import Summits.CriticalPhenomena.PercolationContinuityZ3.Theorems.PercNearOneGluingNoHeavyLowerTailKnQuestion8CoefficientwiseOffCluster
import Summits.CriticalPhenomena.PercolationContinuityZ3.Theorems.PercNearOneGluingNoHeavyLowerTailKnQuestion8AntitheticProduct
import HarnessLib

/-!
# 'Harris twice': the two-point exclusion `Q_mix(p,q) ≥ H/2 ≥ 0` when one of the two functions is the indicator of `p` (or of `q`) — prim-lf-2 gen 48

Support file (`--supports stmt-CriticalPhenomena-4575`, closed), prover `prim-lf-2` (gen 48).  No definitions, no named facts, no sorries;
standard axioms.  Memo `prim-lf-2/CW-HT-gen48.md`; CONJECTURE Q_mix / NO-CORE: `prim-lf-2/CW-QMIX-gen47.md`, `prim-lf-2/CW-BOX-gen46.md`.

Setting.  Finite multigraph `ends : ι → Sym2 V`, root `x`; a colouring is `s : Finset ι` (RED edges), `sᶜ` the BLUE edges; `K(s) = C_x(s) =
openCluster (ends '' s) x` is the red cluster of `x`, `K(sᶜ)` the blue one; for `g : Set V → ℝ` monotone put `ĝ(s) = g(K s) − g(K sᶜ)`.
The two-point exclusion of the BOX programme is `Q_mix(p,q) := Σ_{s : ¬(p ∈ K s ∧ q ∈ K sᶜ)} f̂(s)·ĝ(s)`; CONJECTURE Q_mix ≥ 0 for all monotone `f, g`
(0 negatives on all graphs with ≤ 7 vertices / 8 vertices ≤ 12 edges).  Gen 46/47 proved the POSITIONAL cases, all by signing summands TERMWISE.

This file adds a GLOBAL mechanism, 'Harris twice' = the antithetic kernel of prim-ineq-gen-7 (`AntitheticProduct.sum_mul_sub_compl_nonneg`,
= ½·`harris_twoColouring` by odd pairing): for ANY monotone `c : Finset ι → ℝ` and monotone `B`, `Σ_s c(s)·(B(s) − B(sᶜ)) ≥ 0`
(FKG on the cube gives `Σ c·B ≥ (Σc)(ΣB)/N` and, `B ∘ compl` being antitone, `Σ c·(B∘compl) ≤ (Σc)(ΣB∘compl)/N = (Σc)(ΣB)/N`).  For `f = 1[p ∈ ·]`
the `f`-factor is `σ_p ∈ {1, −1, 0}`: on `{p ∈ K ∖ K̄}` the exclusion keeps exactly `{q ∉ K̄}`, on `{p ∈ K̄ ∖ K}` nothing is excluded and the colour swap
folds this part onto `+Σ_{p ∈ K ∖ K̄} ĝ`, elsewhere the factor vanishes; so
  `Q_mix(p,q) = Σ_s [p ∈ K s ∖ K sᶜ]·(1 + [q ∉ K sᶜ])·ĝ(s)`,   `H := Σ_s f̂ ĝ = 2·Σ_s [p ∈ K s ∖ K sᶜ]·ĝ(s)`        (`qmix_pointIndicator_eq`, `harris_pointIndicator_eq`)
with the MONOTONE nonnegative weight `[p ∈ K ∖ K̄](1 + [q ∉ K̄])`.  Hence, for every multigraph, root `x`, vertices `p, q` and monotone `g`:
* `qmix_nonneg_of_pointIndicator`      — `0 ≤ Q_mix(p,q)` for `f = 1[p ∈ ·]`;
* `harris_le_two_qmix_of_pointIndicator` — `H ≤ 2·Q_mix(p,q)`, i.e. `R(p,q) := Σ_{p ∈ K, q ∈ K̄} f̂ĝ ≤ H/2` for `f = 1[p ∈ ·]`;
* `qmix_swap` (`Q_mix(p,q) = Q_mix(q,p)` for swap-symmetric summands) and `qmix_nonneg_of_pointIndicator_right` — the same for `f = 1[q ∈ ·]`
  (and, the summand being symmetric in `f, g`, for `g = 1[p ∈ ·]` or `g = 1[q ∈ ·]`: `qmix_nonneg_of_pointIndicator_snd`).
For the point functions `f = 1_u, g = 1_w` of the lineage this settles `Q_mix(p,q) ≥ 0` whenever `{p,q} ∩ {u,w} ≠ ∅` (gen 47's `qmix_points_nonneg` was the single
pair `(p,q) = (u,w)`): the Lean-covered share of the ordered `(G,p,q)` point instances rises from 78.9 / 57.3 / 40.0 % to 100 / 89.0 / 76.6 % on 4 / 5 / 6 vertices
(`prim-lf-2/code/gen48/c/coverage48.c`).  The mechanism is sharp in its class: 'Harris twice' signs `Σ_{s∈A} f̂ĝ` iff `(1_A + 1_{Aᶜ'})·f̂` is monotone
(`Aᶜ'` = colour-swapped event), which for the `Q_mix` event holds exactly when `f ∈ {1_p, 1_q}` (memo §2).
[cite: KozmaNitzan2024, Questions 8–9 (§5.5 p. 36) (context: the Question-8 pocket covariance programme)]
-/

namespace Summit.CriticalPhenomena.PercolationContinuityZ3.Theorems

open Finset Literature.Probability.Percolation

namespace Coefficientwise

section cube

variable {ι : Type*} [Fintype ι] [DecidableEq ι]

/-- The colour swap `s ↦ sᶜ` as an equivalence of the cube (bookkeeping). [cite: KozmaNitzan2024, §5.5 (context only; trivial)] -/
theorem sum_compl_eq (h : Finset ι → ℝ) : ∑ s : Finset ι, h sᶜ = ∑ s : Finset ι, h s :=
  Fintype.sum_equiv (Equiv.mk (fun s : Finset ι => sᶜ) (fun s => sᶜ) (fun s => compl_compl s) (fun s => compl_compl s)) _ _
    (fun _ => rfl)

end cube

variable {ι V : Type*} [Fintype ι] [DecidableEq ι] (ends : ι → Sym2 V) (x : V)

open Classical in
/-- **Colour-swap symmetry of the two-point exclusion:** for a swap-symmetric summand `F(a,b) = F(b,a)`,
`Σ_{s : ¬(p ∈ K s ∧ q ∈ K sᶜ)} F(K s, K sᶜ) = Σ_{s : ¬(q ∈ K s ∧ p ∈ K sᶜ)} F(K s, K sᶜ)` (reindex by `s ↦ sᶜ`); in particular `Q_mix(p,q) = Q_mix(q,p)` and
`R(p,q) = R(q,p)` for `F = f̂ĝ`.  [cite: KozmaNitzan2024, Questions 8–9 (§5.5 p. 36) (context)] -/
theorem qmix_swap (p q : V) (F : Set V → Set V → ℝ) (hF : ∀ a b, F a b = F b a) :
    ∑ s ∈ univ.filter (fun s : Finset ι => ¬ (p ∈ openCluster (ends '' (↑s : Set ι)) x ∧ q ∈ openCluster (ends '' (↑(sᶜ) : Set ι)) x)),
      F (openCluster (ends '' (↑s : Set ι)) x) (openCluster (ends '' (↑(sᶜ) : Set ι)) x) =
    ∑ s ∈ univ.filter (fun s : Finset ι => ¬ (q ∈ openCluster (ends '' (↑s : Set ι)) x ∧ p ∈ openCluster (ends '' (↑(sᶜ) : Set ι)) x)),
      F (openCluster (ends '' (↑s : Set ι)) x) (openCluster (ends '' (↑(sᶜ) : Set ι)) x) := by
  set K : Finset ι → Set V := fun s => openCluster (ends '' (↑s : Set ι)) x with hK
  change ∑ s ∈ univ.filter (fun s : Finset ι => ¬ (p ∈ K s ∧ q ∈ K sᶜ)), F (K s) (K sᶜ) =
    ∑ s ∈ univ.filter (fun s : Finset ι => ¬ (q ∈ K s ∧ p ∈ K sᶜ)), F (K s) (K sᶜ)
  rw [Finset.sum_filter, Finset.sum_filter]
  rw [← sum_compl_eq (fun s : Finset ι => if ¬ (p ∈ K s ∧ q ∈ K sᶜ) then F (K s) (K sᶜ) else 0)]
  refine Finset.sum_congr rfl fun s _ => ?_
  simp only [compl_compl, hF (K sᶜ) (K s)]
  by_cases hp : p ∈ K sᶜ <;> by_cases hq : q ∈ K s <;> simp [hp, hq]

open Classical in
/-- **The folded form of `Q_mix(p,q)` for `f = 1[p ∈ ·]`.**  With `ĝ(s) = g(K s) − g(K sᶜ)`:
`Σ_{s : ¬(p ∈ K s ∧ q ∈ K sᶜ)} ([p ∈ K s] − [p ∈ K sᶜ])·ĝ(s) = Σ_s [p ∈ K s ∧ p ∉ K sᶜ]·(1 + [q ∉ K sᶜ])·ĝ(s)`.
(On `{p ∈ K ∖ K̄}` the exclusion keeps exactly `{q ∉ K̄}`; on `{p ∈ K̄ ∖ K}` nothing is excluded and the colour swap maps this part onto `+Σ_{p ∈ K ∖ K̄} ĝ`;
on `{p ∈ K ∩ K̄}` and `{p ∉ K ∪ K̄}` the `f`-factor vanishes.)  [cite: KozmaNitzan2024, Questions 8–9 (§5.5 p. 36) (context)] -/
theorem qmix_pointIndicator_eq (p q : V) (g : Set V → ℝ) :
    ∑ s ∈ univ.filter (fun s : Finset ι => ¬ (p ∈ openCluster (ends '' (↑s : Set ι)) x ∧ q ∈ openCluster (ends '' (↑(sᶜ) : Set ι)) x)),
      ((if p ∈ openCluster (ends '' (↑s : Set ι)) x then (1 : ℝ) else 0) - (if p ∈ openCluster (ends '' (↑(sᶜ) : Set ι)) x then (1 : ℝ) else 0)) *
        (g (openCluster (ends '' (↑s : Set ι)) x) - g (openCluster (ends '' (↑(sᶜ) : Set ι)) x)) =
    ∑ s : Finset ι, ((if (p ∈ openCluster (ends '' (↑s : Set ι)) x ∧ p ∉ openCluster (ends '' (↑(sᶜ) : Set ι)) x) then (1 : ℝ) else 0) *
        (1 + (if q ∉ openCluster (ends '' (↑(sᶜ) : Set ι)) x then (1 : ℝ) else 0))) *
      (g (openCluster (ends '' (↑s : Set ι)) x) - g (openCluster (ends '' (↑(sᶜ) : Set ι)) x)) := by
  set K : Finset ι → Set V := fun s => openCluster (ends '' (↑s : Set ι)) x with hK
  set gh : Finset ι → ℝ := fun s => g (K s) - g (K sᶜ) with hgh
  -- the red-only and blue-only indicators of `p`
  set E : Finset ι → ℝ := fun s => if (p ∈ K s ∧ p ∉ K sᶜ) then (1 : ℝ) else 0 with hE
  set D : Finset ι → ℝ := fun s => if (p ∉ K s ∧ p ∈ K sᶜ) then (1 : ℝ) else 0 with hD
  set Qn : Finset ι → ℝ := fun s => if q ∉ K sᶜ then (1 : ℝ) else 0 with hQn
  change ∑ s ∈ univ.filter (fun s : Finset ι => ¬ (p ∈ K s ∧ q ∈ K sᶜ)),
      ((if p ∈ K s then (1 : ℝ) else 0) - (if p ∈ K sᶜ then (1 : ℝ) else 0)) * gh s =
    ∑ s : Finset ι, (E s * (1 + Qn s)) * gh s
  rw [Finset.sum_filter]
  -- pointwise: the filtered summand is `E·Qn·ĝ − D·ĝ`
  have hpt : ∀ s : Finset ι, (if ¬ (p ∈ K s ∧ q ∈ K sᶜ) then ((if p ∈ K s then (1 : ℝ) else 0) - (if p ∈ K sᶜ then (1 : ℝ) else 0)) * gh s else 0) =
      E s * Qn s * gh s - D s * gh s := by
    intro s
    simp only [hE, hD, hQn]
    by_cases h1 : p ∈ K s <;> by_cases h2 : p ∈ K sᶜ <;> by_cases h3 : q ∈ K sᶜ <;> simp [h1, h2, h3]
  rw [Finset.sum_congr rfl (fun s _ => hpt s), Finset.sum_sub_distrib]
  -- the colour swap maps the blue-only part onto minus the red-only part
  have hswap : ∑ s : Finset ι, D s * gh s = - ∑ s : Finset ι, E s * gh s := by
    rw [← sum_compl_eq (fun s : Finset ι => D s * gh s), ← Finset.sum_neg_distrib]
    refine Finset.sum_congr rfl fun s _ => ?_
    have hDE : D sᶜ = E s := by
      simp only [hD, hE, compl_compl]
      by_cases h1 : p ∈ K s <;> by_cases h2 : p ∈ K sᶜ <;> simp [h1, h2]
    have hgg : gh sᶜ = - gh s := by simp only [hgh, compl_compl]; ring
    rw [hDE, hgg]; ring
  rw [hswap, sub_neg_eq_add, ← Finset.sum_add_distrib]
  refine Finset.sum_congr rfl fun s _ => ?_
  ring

····················

Problem details: Include the first line, the line containing "a colouring is", and every line between them, copied exactly from the material above; output no other line.

Your response:
import Summits.CriticalPhenomena.PercolationContinuityZ3.Theorems.PercNearOneGluingNoHeavyLowerTailKnQuestion8CoefficientwiseOffCluster
import Summits.CriticalPhenomena.PercolationContinuityZ3.Theorems.PercNearOneGluingNoHeavyLowerTailKnQuestion8AntitheticProduct
import HarnessLib

/-!
# 'Harris twice': the two-point exclusion `Q_mix(p,q) ≥ H/2 ≥ 0` when one of the two functions is the indicator of `p` (or of `q`) — prim-lf-2 gen 48

Support file (`--supports stmt-CriticalPhenomena-4575`, closed), prover `prim-lf-2` (gen 48).  No definitions, no named facts, no sorries;
standard axioms.  Memo `prim-lf-2/CW-HT-gen48.md`; CONJECTURE Q_mix / NO-CORE: `prim-lf-2/CW-QMIX-gen47.md`, `prim-lf-2/CW-BOX-gen46.md`.

Setting.  Finite multigraph `ends : ι → Sym2 V`, root `x`; a colouring is `s : Finset ι` (RED edges), `sᶜ` the BLUE edges; `K(s) = C_x(s) =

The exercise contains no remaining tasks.